Exausta
É de Adélia Prado um dos poemas que sei de cor, chamado “Exausto”:
“Eu quero uma licença de dormir
Perdão para descansar horas a fio
Sem ao menos sonhar
A leve palha de um pequeno sonho.
Quero o que antes da vida
Foi o sono profundo das espécies,
A graça de um estado.
Semente.
Muito mais que raízes.”
Há anos gosto desses versos. Eles me comoveram bem antes da enorme exaustão física e mental que me (nos) atinge agora. Na época, talvez nem soubesse o que é exaustão.

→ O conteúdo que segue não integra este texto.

import Mathlib
import Summits.Ventures.PercRepro2.TypedOA3Edge
import Summits.Ventures.PercRepro2.TypedOEdgeTypeTwo
import Summits.Ventures.PercRepro2.TypedCoincidence
import Summits.Ventures.PercRepro2.TypedContract

/-!
# The `a₃`-edge at a mark `o` of typed degree two, type 2: worth exactly the deletion (blind cell
PercRepro2, night-3 g17, 2026-08-27; NIGHT3-CERT.md §26.10)

With `f = {o, a₃}` pinned open the count vanishes (`typedCount_o_a3_open`: `o = a₃` in every copy,
`TypedA3.typedCount_eq_zero_of_o_eq_a3`), so «type 2 = type 1 + pinned open − deleted» at `f`
(`typedCount_o_edge_type_two`, with the other typed edge `e` at `o` of type `1`) reads
`N(τ[f := 1]) = N(τ[f := 0]) + N(τ[f := 2])` (`typedCount_o_a3_edge_split`); with g16's reduction
`N(τ[f := 1]) = 2 · N(τ[f := 0])` (`typedCount_o_a3_edge`) this gives

  `N(τ[f := 2]) = N(τ[f := 0])`   (`typedCount_o_a3_edge_two`)

— at a degree-two `o` an `a₃`-edge of type `2` contributes exactly the count with it deleted, as an
`a₃`-edge of type `1` contributes twice that count.  Own work; standard axioms.
-/

namespace Summit.Ventures.PercRepro2

namespace CovForm

namespace TypedRed

open OneTyped Contract TypedA3

section Main

open Classical

variable {V : Type*} {E : Type*} [Fintype E] [DecidableEq E] {R : Type*} [Field R]

variable (ends : E → Sym2 V) (o a₁ a₂ a₃ b : V)

/-- **An `a₃`-edge at `o` pinned open kills the count**: `f = {o, a₃}` of type `3`. -/
theorem typedCount_o_a3_open {f : E} (hf : ends f = s(o, a₃)) (F : Finset E) (hfF : f ∈ F)
    (z : Config E) (τ : E → ℕ) (hτ : τ f = 3) :
    typedCount F z τ (K3 ends o a₁ a₂ a₃ b : Config E → Config E → Config E → R) = 0 := by
  rw [typedCount_type_three F f hfF z τ hτ]
  have hf' : ends f = s(a₃, o) := by rw [hf, Sym2.eq_swap]
  rw [typedCount_contract_open ends o a₁ a₂ a₃ b hf' (F.erase f) (Finset.notMem_erase f F)
    (Function.update z f true) (by simp) τ]
  rw [contractMap_of_mem (by simp : o ∈ ({a₃, o} : Finset V)),
    contractMap_of_mem (by simp : a₃ ∈ ({a₃, o} : Finset V)), typedCount_eq_zero_of_o_eq_a3]

/-- **The split at an `a₃`-edge of `o`**: with `e` (of type `1`) the only other typed edge at `o`,
`N(τ[f := 1]) = N(τ[f := 0]) + N(τ[f := 2])`. -/
theorem typedCount_o_a3_edge_split {e f : E} (hf : ends f = s(o, a₃)) (hef : e ≠ f)
    (ho1 : o ≠ a₁) (ho2 : o ≠ a₂) (ho3 : o ≠ a₃) (hob : o ≠ b) (F : Finset E) (heF : e ∈ F)
    (hfF : f ∈ F) (z : Config E) (τ : E → ℕ) (hτe : τ e = 1)
    (hcl : ∀ e', e' ≠ e → e' ≠ f → o ∈ ends e' → e' ∉ F ∧ z e' = false) :
    typedCount F z (Function.update τ f 1)
        (K3 ends o a₁ a₂ a₃ b : Config E → Config E → Config E → R) =
      typedCount F z (Function.update τ f 0) (K3 ends o a₁ a₂ a₃ b) +
        typedCount F z (Function.update τ f 2) (K3 ends o a₁ a₂ a₃ b) := by
  have hcl' : ∀ e', e' ≠ f → e' ≠ e → o ∈ ends e' → e' ∉ F ∧ z e' = false :=
    fun e' h1 h2 h3 => hcl e' h2 h1 h3
  have h := typedCount_o_edge_type_two (R := R) ends o a₁ a₂ a₃ b (e := f) (f := e) (u := a₃) hf ho3
    hef.symm ho1 ho2 ho3 hob F hfF heF z τ hτe hcl'
  rw [typedCount_o_a3_open ends o a₁ a₂ a₃ b hf F hfF z _ (Function.update_self _ _ _)] at h
  linear_combination -h

/-- **An `a₃`-edge of type `2` at a degree-two `o` is worth exactly the deletion**: with
`e = {o, u}` of type `1`, `f = {o, a₃}` of type `1` in `τ`, the other edges at `o` pinned closed,
`N(τ[f := 2]) = N(F ∖ f, f pinned closed)`. -/
theorem typedCount_o_a3_edge_two {e f : E} {u : V} (he : ends e = s(o, u)) (hf : ends f = s(o, a₃))
    (hou : o ≠ u) (hef : e ≠ f) (ho1 : o ≠ a₁) (ho2 : o ≠ a₂) (ho3 : o ≠ a₃) (hob : o ≠ b)
    (F : Finset E) (heF : e ∈ F) (hfF : f ∈ F) (z : Config E) (τ : E → ℕ) (hτe : τ e = 1)
    (hτf : τ f = 1) (hcl : ∀ e', e' ≠ e → e' ≠ f → o ∈ ends e' → e' ∉ F ∧ z e' = false) :
    typedCount F z (Function.update τ f 2)
        (K3 ends o a₁ a₂ a₃ b : Config E → Config E → Config E → R) =
      typedCount (F.erase f) (Function.update z f false) τ (K3 ends o a₁ a₂ a₃ b) := by
  have h1 := typedCount_o_a3_edge (R := R) ends o a₁ a₂ a₃ b he hf hou hef ho1 ho2 ho3 hob F heF
    hfF z τ hτe hτf hcl
  have h2 := typedCount_o_a3_edge_split (R := R) ends o a₁ a₂ a₃ b hf hef ho1 ho2 ho3 hob F heF hfF
    z τ hτe hcl
  have hτ1 : Function.update τ f 1 = τ := by
    rw [← hτf]; exact Function.update_eq_self f τ
  rw [hτ1] at h2
  have h0 : typedCount F z (Function.update τ f 0)
      (K3 ends o a₁ a₂ a₃ b : Config E → Config E → Config E → R) =
      typedCount (F.erase f) (Function.update z f false) τ (K3 ends o a₁ a₂ a₃ b) := by
    rw [typedCount_type_zero F f hfF z _ (Function.update_self _ _ _)]
    exact typedCount_congr_τ (F.erase f) _
      (fun e' he' => Function.update_of_ne (Finset.ne_of_mem_erase he') _ _) _
  rw [h0] at h2
  linear_combination h1 - h2

end Main

end TypedRed

end CovForm

end Summit.Ventures.PercRepro2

Minha memória percorre com saudade o que era minha vida há cinco anos ou menos. Sorrio dos problemas que tinha, sorrio das críticas que fazia aos governos de então, sorrio dos problemas sociais gravíssimos que existiam. Era tudo difícil, mas ainda assim meio doce sob o olhar que tenho hoje.

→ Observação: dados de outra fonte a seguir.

/-! ## §2 The CM-curve summand: `π₂ 𝔥(H) ι₂ ⊆ ℚφ₂`, brackets have zero `V₂`-block and `φ₁`-trace-free `V₁`-block -/

include hπι₂ hn heff₂ ψ₂ hφ₂E hd₂ hφ₂ hV₂ in
/-- **`π₂ X ι₂ ∈ ℚφ₂` for `X ∈ 𝔥(H)`**: the block `π₂ X ι₂` lies in `𝔥(H₂)` (`comp_mem_hodgeLie_of_retract`), so it is `ψ₂`-skew and
commutes with the Hodge endomorphism `φ₂`; in rank two with `φ₂² = -d₂ < 0` such an operator is a rational multiple of `φ₂`
(`RankTwoCM.exists_eq_ratCast_smul_of_commute_of_skew`: «`Lie Hg(E) = 𝔲_k = ℚφ₂`»). [cite: MoonenZarhin1999LowDim, §2 (2.1) and §3 Prop. (3.8)] -/
theorem exists_restrict₂_eq_smul_of_cmCurve {X : Module.End ℚ V} (hX : X ∈ H.hodgeLie) :
    ∃ c : ℚ, π₂.toLinearMap ∘ₗ X ∘ₗ ι₂.toLinearMap = c • φ₂ := by
  have hX₂ : π₂.toLinearMap ∘ₗ X ∘ₗ ι₂.toLinearMap ∈ H₂.hodgeLie := comp_mem_hodgeLie_of_retract ι₂ π₂ hπι₂ hX
  exact RankTwoCM.exists_eq_ratCast_smul_of_commute_of_skew H₂ hn heff₂ hV₂ ψ₂ hφ₂E hd₂ hφ₂
    (commute_of_mem_hodgeLie H₂ hX₂ ⟨φ₂, hφ₂E⟩) (form_apply_add_eq_zero_of_mem_hodgeLie ψ₂ hX₂)

include hπι₂ hn heff₂ ψ₂ hφ₂E hd₂ hφ₂ hV₂ in
/-- **Brackets of `𝔥(H)` have zero `V₂`-block**: `π₂ (XY - YX) ι₂ = (π₂Xι₂)(π₂Yι₂) - (π₂Yι₂)(π₂Xι₂) = 0`, both blocks being multiples of `φ₂`
(`restrict_mul`). (`Hg(E)` is a torus: the derived algebra of `𝔥(H)` is supported on `V₁`.) [cite: MoonenZarhin1999LowDim, §3 Lemma (3.6)] -/
theorem restrict₂_commutator_eq_zero_of_cmCurve {X Y : Module.End ℚ V} (hX : X ∈ H.hodgeLie) (hY : Y ∈ H.hodgeLie) :
    π₂.toLinearMap ∘ₗ (X * Y - Y * X) ∘ₗ ι₂.toLinearMap = 0 := by
  obtain ⟨a, ha⟩ := exists_restrict₂_eq_smul_of_cmCurve ι₂ π₂ hπι₂ hn heff₂ ψ₂ hφ₂E hd₂ hφ₂ hV₂ hX
  obtain ⟨b, hb⟩ := exists_restrict₂_eq_smul_of_cmCurve ι₂ π₂ hπι₂ hn heff₂ ψ₂ hφ₂E hd₂ hφ₂ hV₂ hY
  have h : π₂.toLinearMap ∘ₗ (X * Y - Y * X) ∘ₗ ι₂.toLinearMap =
      π₂.toLinearMap ∘ₗ (X * Y) ∘ₗ ι₂.toLinearMap - π₂.toLinearMap ∘ₗ (Y * X) ∘ₗ ι₂.toLinearMap := by
    rw [LinearMap.sub_comp, LinearMap.comp_sub]
  rw [h, restrict_mul ι₂ π₂ hπι₂ hY, restrict_mul ι₂ π₂ hπι₂ hX, ha, hb, smul_mul_smul_comm, smul_mul_smul_comm,
    mul_comm b a, sub_self]

include hπι₁ hφ₁E in
/-- **The `V₁`-block of a bracket of `𝔥(H)` is `φ₁`-trace-free**: `tr((π₁ (XY - YX) ι₁) φ₁) = tr((AB - BA) φ₁) = 0` for `A = π₁Xι₁`,
`B = π₁Yι₁ ∈ 𝔥(H₁)`, which commute with the Hodge endomorphism `φ₁` (cyclicity of the trace: `tr(BAφ₁) = tr(Bφ₁A) = tr(ABφ₁)`).
[cite: Humphreys1972, §5.1] [cite: Deligne1982HodgeCycles, I §3 Prop. 3.6] -/
theorem trace_restrict₁_commutator_mul_eq_zero {X Y : Module.End ℚ V} (hX : X ∈ H.hodgeLie) (hY : Y ∈ H.hodgeLie) :
    LinearMap.trace ℚ V₁ ((π₁.toLinearMap ∘ₗ (X * Y - Y * X) ∘ₗ ι₁.toLinearMap) * φ₁) = 0 := by
  set A := π₁.toLinearMap ∘ₗ X ∘ₗ ι₁.toLinearMap with hA
  set B := π₁.toLinearMap ∘ₗ Y ∘ₗ ι₁.toLinearMap with hB
  have hAφ : A * φ₁ = φ₁ * A := commute_of_mem_hodgeLie H₁ (comp_mem_hodgeLie_of_retract ι₁ π₁ hπι₁ hX) ⟨φ₁, hφ₁E⟩
  have h : π₁.toLinearMap ∘ₗ (X * Y - Y * X) ∘ₗ ι₁.toLinearMap = A * B - B * A := by
    rw [LinearMap.sub_comp, LinearMap.comp_sub, restrict_mul ι₁ π₁ hπι₁ hY, restrict_mul ι₁ π₁ hπι₁ hX]
  rw [h, sub_mul, map_sub, mul_assoc B A φ₁, hAφ, ← mul_assoc, LinearMap.trace_mul_comm ℚ (B * φ₁) A, ← mul_assoc, sub_self]

/-! ## §3 The centre `𝔷(H) = 𝔥(H) ∩ End_Hdg(H)`: blocks `(x φ₁, y φ₂)` and the dichotomy -/

include hπι₁ hπι₂ hn heff₂ ψ₁ ψ₂ hZ₁ hφ₂E hd₂ hφ₂ hV₂ in
/-- **An element of the centre `𝔷(H) = 𝔥(H) ∩ End_Hdg(H)` has blocks `π₁ z ι₁ = x φ₁`, `π₂ z ι₂ = y φ₂` with `x, y ∈ ℚ`**: the first block is
a Hodge endomorphism of `H₁` (composite of morphisms), lies in `𝔥(H₁)`, hence is `ψ₁`-skew and commutes with `End_Hdg(H₁)` — so it is in
`ℚφ₁` by the hypothesis on the skew centre; the second block lies in `ℚφ₂` (§2).  («The centre of `Hg(X₁ × X₂)` lies in
`Z(Hg X₁) × Hg(X₂) ⊆ U_{k'} × U_k`».) [cite: MoonenZarhin1999LowDim, §3 Lemma (3.6)] [cite: Deligne1982HodgeCycles, I §3 Prop. 3.6] -/
theorem exists_center_blocks_of_cmCurve {z : Module.End ℚ V} (hz : z ∈ H.hodgeLie ⊓ Subalgebra.toSubmodule H.endAlg) :
    ∃ x y : ℚ, π₁.toLinearMap ∘ₗ z ∘ₗ ι₁.toLinearMap = x • φ₁ ∧ π₂.toLinearMap ∘ₗ z ∘ₗ ι₂.toLinearMap = y • φ₂ := by
  obtain ⟨hz𝔥, hzE⟩ := Submodule.mem_inf.1 hz
  rw [Subalgebra.mem_toSubmodule] at hzE
  have hz₁𝔥 : π₁.toLinearMap ∘ₗ z ∘ₗ ι₁.toLinearMap ∈ H₁.hodgeLie := comp_mem_hodgeLie_of_retract ι₁ π₁ hπι₁ hz𝔥
  have hz₁E : π₁.toLinearMap ∘ₗ z ∘ₗ ι₁.toLinearMap ∈ H₁.endAlg :=
    ((π₁.comp (endAlg.toHom ⟨z, hzE⟩)).comp ι₁).toLinearMap_mem_endAlg
  obtain ⟨x, hx⟩ := hZ₁ _ hz₁E (fun b hb => commute_of_mem_hodgeLie H₁ hz₁𝔥 ⟨b, hb⟩)
    (form_apply_add_eq_zero_of_mem_hodgeLie ψ₁ hz₁𝔥)
  obtain ⟨y, hy⟩ := exists_restrict₂_eq_smul_of_cmCurve ι₂ π₂ hπι₂ hn heff₂ ψ₂ hφ₂E hd₂ hφ₂ hV₂ hz𝔥
  exact ⟨x, y, hx, hy⟩

include hπι₁ hπι₂ hsum hn heff₂ ψ₁ ψ₂ hZ₁ hφ₂E hd₂ hφ₂ hV₂ in
/-- **Dichotomy on the centre.**  EITHER `ι₂ φ₂ π₂ ∈ 𝔥(H)` (some central `z` has blocks `(0, yφ₂)` with `y ≠ 0`, and `z = ι₂ (yφ₂) π₂`), OR there
is `z₀ ∈ 𝔷(H)` with blocks `(x₀ φ₁, y₀ φ₂)`, `x₀ ≠ 0` or `z₀ = 0`, such that `𝔷(H) ⊆ ℚ z₀` (for `z ∈ 𝔷(H)` with first block `x φ₁`,
`z - (x/x₀) z₀` is central with zero first block, hence zero second block, hence zero — `eq_sum_blocks_of_mem_hodgeLie`).  The centre of
`Hg(X × E)` is a torus of rank `≤ 1` over `ℚ(z₀)` unless it contains `Hg(E)`. [cite: MoonenZarhin1999LowDim, §3 Lemma (3.6)] -/
theorem center_dichotomy_of_cmCurve :
    ι₂.toLinearMap ∘ₗ φ₂ ∘ₗ π₂.toLinearMap ∈ H.hodgeLie ∨
      ∃ z₀ ∈ H.hodgeLie ⊓ Subalgebra.toSubmodule H.endAlg, ∃ x₀ y₀ : ℚ,
        π₁.toLinearMap ∘ₗ z₀ ∘ₗ ι₁.toLinearMap = x₀ • φ₁ ∧ π₂.toLinearMap ∘ₗ z₀ ∘ₗ ι₂.toLinearMap = y₀ • φ₂ ∧
        (x₀ ≠ 0 ∨ z₀ = 0) ∧ H.hodgeLie ⊓ Subalgebra.toSubmodule H.endAlg ≤ ℚ ∙ z₀ := by
  set 𝔷 := H.hodgeLie ⊓ Subalgebra.toSubmodule H.endAlg with h𝔷
  -- blocks of central elements
  have hblocks : ∀ z ∈ 𝔷, z = ι₁.toLinearMap ∘ₗ (π₁.toLinearMap ∘ₗ z ∘ₗ ι₁.toLinearMap) ∘ₗ π₁.toLinearMap +
      ι₂.toLinearMap ∘ₗ (π₂.toLinearMap ∘ₗ z ∘ₗ ι₂.toLinearMap) ∘ₗ π₂.toLinearMap := fun z hz =>
    eq_sum_blocks_of_mem_hodgeLie ι₁ π₁ ι₂ π₂ hπι₁ hπι₂ hsum (Submodule.mem_inf.1 hz).1
  by_cases hex : ∃ z ∈ 𝔷, π₁.toLinearMap ∘ₗ z ∘ₗ ι₁.toLinearMap = 0 ∧ π₂.toLinearMap ∘ₗ z ∘ₗ ι₂.toLinearMap ≠ 0
  · -- a central element supported on `V₂`: `z = ι₂ (y φ₂) π₂`, `y ≠ 0`
    left
    obtain ⟨z, hz, hz₁, hz₂⟩ := hex
    obtain ⟨x, y, -, hy⟩ := exists_center_blocks_of_cmCurve ι₁ π₁ ι₂ π₂ hπι₁ hπι₂ hn heff₂ ψ₁ ψ₂ hZ₁ hφ₂E hd₂ hφ₂ hV₂ hz
    have hy0 : y ≠ 0 := by
      rintro rfl
      rw [zero_smul] at hy
      exact hz₂ hy
    have hzeq : z = y • (ι₂.toLinearMap ∘ₗ φ₂ ∘ₗ π₂.toLinearMap) := by
      conv_lhs => rw [hblocks z hz, hz₁, hy]
      rw [LinearMap.zero_comp, LinearMap.comp_zero, zero_add, LinearMap.smul_comp, LinearMap.comp_smul]
    have hmem : y⁻¹ • z ∈ H.hodgeLie := Submodule.smul_mem _ _ (Submodule.mem_inf.1 hz).1
    rw [hzeq, smul_smul, inv_mul_cancel₀ hy0, one_smul] at hmem
    exact hmem
  · right
    push Not at hex
    by_cases hall : ∀ z ∈ 𝔷, π₁.toLinearMap ∘ₗ z ∘ₗ ι₁.toLinearMap = 0
    · -- the centre vanishes
      refine ⟨0, Submodule.zero_mem _, 0, 0, ?_, ?_, Or.inr rfl, fun z hz => ?_⟩
      · rw [LinearMap.zero_comp, LinearMap.comp_zero, zero_smul]
      · rw [LinearMap.zero_comp, LinearMap.comp_zero, zero_smul]
      · have h1 := hall z hz
        have h2 := hex z hz h1
        have hz0 : z = 0 := by
          rw [hblocks z hz, h1, h2, LinearMap.zero_comp, LinearMap.comp_zero, LinearMap.zero_comp, LinearMap.comp_zero, add_zero]
        rw [hz0]
        exact Submodule.zero_mem _
    · push Not at hall
      obtain ⟨z₀, hz₀, hz₀1⟩ := hall
      obtain ⟨x₀, y₀, hx₀, hy₀⟩ := exists_center_blocks_of_cmCurve ι₁ π₁ ι₂ π₂ hπι₁ hπι₂ hn heff₂ ψ₁ ψ₂ hZ₁ hφ₂E hd₂ hφ₂ hV₂ hz₀
      have hx₀0 : x₀ ≠ 0 := by
        rintro rfl
        rw [zero_smul] at hx₀
        exact hz₀1 hx₀
      refine ⟨z₀, hz₀, x₀, y₀, hx₀, hy₀, Or.inl hx₀0, fun z hz => ?_⟩
      obtain ⟨x, y, hx, -⟩ := exists_center_blocks_of_cmCurve ι₁ π₁ ι₂ π₂ hπι₁ hπι₂ hn heff₂ ψ₁ ψ₂ hZ₁ hφ₂E hd₂ hφ₂ hV₂ hz
      -- `z - (x/x₀) z₀` is central with zero first block
      have hz' : z - (x / x₀) • z₀ ∈ 𝔷 := Submodule.sub_mem _ hz (Submodule.smul_mem _ _ hz₀)
      have hz'1 : π₁.toLinearMap ∘ₗ (z - (x / x₀) • z₀) ∘ₗ ι₁.toLinearMap = 0 := by
        rw [LinearMap.sub_comp, LinearMap.comp_sub, LinearMap.smul_comp, LinearMap.comp_smul, hx, hx₀, smul_smul,
          div_mul_cancel₀ x hx₀0, sub_self]
      have hz'2 := hex _ hz' hz'1
      have hz'0 : z - (x / x₀) • z₀ = 0 := by
        rw [hblocks _ hz', hz'1, hz'2, LinearMap.zero_comp, LinearMap.comp_zero, LinearMap.zero_comp, LinearMap.comp_zero, add_zero]
      rw [sub_eq_zero] at hz'0
      rw [hz'0]
      exact Submodule.smul_mem _ _ (Submodule.mem_span_singleton_self _)

/-! ## §4 The dichotomy: `ι₂ φ₂ π₂ ∈ 𝔥(H)`, or the `Θ`-trace slopes resonate with a rational ratio -/

section Theta

variable {Θ₁ : Module.End ℂ (ℂ ⊗[ℚ] V₁)} (hΘ₁ : ∀ p, ∀ x ∈ H₁.piece p (n - p), Θ₁ x = ((2 * p - n : ℤ) : ℂ) • x)
  {Θ₂ : Module.End ℂ (ℂ ⊗[ℚ] V₂)} (hΘ₂ : ∀ p, ∀ x ∈ H₂.piece p (n - p), Θ₂ x = ((2 * p - n : ℤ) : ℂ) • x)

Mas isso foi antes da contabilização dos mortos às centenas de milhares. Antes de milhares de crianças brasileiras de repente sem pai ou mãe e de milhares de viúvas e de viúvos. Antes dos pais cujos filhos se foram bem antes do tempo e que passarão todos os dias sofrendo por não tê-los substituído nessa ida.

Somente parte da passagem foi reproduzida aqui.